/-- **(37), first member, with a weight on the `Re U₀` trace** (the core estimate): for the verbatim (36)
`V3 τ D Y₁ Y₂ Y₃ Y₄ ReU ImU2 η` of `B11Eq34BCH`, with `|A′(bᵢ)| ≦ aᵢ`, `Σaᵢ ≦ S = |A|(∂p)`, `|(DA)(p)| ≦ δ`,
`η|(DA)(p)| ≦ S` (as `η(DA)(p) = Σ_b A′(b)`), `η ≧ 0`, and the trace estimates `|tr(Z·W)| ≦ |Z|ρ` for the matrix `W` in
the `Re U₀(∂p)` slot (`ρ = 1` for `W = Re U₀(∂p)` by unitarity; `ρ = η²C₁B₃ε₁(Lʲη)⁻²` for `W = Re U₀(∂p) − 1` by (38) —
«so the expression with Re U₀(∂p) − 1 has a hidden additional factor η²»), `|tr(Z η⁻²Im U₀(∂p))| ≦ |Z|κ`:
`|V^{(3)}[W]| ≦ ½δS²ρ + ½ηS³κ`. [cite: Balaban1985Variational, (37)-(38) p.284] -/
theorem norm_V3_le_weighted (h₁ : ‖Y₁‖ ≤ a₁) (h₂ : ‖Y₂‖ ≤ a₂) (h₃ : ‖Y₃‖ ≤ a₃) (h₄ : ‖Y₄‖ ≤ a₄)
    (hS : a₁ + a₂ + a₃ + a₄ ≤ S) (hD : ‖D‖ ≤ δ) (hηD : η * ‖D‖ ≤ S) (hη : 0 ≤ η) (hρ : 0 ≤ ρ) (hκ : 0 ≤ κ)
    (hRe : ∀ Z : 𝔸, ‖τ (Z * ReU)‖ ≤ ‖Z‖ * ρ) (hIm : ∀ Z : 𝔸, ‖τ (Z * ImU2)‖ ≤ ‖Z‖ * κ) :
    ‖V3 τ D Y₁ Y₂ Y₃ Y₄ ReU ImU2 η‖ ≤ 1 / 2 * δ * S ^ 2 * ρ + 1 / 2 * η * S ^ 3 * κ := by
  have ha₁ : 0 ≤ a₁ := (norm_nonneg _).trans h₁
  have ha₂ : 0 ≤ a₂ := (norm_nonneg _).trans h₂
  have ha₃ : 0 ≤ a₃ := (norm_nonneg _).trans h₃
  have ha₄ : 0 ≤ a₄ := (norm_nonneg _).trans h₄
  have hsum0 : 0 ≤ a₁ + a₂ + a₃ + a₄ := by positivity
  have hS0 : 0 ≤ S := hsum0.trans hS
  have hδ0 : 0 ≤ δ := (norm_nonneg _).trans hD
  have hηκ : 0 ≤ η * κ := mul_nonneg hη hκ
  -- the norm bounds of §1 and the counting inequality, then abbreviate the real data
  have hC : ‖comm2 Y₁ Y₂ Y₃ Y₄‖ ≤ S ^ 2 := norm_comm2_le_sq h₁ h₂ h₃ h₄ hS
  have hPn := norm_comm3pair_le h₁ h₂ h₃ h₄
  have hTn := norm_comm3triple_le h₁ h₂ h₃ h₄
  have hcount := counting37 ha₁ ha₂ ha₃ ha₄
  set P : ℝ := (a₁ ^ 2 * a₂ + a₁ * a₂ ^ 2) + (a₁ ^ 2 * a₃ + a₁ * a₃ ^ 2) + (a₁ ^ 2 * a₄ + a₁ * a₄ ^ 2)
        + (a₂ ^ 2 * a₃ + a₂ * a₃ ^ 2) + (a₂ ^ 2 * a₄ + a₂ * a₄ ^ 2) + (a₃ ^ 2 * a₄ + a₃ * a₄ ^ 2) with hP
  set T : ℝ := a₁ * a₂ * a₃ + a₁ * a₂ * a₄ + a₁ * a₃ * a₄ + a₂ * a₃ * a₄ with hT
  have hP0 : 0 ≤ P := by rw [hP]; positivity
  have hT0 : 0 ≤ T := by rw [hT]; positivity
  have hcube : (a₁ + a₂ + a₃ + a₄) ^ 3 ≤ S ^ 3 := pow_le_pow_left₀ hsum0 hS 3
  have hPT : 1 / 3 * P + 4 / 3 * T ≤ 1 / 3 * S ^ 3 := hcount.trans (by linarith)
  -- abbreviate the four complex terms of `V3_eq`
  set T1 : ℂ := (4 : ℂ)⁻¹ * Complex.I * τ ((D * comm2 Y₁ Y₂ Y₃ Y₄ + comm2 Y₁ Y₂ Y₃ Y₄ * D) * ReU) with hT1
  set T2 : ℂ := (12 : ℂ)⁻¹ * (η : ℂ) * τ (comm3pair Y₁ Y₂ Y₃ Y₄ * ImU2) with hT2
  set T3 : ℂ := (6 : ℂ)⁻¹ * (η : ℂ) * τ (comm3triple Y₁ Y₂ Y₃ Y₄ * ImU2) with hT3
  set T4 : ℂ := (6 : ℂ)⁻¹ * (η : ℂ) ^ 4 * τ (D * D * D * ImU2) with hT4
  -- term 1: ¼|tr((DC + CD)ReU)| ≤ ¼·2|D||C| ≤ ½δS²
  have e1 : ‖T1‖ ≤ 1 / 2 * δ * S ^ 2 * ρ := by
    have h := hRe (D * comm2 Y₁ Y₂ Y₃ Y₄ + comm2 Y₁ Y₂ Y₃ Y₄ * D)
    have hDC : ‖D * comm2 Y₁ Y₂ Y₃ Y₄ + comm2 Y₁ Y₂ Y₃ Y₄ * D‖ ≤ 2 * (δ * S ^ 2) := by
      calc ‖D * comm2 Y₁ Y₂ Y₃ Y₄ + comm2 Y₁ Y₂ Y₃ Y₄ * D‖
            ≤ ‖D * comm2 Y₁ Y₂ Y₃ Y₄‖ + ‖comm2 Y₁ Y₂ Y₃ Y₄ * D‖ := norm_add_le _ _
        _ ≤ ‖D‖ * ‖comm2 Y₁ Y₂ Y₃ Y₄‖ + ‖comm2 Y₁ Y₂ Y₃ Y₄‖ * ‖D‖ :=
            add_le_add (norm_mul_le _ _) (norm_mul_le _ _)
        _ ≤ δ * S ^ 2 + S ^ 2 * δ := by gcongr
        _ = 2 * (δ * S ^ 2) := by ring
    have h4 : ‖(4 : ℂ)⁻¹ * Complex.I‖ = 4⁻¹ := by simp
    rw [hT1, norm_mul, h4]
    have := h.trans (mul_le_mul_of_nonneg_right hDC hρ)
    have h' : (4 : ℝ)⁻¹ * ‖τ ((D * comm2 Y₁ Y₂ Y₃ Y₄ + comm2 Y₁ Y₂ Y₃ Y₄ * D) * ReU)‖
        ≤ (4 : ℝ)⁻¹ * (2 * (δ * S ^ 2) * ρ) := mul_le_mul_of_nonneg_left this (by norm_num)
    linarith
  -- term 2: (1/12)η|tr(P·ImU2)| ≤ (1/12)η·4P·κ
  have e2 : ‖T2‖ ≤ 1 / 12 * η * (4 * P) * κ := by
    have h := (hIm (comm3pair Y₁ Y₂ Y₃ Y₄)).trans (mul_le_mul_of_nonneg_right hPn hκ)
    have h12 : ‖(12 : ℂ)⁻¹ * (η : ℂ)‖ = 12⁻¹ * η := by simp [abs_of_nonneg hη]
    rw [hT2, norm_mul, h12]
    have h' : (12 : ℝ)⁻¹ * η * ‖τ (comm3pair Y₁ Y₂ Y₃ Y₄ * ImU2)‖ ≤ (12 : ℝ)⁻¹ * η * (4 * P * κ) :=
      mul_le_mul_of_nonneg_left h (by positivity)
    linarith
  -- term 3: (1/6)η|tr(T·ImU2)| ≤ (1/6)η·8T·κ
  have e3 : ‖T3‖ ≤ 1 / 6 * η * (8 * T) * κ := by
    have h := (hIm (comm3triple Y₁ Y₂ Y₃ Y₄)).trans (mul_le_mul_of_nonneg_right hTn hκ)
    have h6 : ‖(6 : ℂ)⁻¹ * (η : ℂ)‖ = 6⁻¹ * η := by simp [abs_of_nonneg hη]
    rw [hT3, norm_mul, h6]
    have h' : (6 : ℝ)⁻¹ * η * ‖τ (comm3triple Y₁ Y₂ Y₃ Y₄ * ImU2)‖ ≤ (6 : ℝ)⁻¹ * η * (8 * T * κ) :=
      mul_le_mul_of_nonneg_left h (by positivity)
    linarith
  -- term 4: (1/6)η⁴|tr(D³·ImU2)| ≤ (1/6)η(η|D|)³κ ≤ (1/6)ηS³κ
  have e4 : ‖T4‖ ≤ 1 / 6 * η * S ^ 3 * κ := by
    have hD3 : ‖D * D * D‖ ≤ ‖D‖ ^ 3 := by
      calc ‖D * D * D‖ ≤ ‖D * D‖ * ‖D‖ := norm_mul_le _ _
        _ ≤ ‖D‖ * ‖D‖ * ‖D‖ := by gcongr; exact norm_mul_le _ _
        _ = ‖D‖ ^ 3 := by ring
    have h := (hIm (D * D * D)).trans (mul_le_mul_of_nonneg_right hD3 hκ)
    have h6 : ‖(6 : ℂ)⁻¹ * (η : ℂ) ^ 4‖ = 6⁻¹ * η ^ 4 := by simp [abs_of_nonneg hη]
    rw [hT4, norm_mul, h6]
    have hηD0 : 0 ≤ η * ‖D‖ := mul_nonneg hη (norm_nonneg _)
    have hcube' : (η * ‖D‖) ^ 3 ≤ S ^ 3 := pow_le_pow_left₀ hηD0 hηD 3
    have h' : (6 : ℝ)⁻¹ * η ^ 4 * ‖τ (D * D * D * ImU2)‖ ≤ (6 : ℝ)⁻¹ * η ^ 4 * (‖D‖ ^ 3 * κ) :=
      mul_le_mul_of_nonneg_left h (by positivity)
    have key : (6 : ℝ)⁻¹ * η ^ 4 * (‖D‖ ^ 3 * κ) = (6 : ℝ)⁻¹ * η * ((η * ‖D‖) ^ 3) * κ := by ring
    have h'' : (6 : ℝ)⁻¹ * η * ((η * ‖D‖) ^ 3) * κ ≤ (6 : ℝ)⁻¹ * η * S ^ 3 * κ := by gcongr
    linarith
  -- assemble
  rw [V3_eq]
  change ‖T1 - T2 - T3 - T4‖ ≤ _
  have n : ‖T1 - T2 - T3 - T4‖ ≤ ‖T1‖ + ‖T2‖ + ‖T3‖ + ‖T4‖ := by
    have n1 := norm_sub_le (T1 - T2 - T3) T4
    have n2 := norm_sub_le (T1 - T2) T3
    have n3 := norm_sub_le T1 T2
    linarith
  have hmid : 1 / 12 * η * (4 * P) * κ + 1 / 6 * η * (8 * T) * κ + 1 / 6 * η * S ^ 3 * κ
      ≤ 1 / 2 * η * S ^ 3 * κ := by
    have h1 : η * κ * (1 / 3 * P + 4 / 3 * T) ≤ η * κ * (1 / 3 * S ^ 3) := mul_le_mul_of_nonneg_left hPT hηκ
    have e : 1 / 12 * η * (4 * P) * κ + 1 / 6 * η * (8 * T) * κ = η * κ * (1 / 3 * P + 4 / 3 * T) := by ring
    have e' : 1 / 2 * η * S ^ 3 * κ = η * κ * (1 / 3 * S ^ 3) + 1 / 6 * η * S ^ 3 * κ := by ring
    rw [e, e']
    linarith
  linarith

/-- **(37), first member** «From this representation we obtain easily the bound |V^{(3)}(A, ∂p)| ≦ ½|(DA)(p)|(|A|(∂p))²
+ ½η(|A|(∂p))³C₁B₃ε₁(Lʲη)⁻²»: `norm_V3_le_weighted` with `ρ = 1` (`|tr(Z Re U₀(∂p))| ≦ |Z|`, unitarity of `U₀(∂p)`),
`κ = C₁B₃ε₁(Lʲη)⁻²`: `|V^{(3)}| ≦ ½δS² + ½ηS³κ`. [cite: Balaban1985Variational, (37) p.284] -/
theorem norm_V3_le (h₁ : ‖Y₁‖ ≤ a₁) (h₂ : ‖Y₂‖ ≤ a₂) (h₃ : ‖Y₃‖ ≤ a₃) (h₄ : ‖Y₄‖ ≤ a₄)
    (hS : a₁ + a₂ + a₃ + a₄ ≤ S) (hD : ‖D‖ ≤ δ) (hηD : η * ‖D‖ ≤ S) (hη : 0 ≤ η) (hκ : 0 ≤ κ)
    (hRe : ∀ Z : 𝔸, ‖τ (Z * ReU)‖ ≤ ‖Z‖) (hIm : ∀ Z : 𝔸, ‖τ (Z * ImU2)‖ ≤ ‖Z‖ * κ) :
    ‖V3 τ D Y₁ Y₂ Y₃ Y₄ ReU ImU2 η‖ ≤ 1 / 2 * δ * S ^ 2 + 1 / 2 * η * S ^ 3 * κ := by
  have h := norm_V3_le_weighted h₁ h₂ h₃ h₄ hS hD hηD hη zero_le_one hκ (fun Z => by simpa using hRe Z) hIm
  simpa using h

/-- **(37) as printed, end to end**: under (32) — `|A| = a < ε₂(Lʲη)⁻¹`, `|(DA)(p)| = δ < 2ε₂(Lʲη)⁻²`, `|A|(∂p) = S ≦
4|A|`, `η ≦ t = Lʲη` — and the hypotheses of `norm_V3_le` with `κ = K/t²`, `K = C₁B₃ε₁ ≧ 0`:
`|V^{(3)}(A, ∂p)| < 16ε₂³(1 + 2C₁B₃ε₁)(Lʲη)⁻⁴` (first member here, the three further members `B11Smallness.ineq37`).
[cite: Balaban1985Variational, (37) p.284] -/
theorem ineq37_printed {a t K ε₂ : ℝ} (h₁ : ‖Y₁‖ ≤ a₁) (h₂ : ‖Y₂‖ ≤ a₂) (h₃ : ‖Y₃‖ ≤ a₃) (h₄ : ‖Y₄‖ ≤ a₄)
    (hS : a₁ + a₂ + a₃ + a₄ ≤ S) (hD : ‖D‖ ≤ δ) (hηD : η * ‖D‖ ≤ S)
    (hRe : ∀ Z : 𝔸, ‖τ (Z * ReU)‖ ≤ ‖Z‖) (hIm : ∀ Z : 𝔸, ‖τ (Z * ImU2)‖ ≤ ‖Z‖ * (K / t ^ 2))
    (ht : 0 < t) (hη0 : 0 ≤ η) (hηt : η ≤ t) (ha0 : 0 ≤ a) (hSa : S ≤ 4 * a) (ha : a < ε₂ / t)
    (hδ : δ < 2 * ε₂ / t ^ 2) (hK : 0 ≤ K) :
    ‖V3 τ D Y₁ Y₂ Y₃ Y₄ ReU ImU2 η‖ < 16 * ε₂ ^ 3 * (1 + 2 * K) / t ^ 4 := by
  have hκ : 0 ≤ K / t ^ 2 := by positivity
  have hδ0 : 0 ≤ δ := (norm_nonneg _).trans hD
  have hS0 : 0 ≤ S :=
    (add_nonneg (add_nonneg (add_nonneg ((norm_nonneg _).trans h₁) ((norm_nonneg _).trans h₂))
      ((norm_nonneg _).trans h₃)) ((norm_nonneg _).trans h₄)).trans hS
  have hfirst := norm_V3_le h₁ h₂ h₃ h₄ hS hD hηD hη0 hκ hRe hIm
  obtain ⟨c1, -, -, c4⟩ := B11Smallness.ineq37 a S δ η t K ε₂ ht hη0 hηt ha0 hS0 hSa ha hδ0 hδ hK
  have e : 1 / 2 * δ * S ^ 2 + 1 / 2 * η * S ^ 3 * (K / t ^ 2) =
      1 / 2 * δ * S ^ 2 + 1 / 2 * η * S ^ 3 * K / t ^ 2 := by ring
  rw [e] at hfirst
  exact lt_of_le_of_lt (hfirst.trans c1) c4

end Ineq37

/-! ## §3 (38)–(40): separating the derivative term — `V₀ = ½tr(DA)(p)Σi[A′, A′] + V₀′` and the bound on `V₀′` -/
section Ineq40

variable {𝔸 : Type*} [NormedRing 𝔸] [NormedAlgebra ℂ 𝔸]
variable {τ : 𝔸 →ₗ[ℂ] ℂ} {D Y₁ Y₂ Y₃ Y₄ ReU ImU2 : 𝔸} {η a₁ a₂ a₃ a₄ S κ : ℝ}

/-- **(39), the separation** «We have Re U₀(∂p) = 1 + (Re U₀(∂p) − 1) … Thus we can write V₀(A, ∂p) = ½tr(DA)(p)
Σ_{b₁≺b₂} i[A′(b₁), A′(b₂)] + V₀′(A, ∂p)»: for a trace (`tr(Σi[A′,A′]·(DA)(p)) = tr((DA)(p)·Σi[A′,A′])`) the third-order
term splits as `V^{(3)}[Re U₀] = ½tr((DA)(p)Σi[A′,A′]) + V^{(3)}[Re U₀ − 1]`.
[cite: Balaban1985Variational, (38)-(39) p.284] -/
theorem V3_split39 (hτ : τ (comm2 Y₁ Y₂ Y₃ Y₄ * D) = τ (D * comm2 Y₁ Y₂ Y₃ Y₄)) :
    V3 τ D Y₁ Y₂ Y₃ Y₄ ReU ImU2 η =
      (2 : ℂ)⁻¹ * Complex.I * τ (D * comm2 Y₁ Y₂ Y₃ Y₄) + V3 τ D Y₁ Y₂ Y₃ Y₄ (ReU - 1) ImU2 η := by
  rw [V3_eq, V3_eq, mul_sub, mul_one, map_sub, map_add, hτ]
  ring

- - -

Aim of the exercise: From the listing above, the lines starting with the one that has "and the hypotheses" and running through the one that has "(hδ : δ < 2 * ε₂" should be copied exactly, ends included.

Answer space:
4|A|`, `η ≦ t = Lʲη` — and the hypotheses of `norm_V3_le` with `κ = K/t²`, `K = C₁B₃ε₁ ≧ 0`:
`|V^{(3)}(A, ∂p)| < 16ε₂³(1 + 2C₁B₃ε₁)(Lʲη)⁻⁴` (first member here, the three further members `B11Smallness.ineq37`).
[cite: Balaban1985Variational, (37) p.284] -/
theorem ineq37_printed {a t K ε₂ : ℝ} (h₁ : ‖Y₁‖ ≤ a₁) (h₂ : ‖Y₂‖ ≤ a₂) (h₃ : ‖Y₃‖ ≤ a₃) (h₄ : ‖Y₄‖ ≤ a₄)
    (hS : a₁ + a₂ + a₃ + a₄ ≤ S) (hD : ‖D‖ ≤ δ) (hηD : η * ‖D‖ ≤ S)
    (hRe : ∀ Z : 𝔸, ‖τ (Z * ReU)‖ ≤ ‖Z‖) (hIm : ∀ Z : 𝔸, ‖τ (Z * ImU2)‖ ≤ ‖Z‖ * (K / t ^ 2))
    (ht : 0 < t) (hη0 : 0 ≤ η) (hηt : η ≤ t) (ha0 : 0 ≤ a) (hSa : S ≤ 4 * a) (ha : a < ε₂ / t)
    (hδ : δ < 2 * ε₂ / t ^ 2) (hK : 0 ≤ K) :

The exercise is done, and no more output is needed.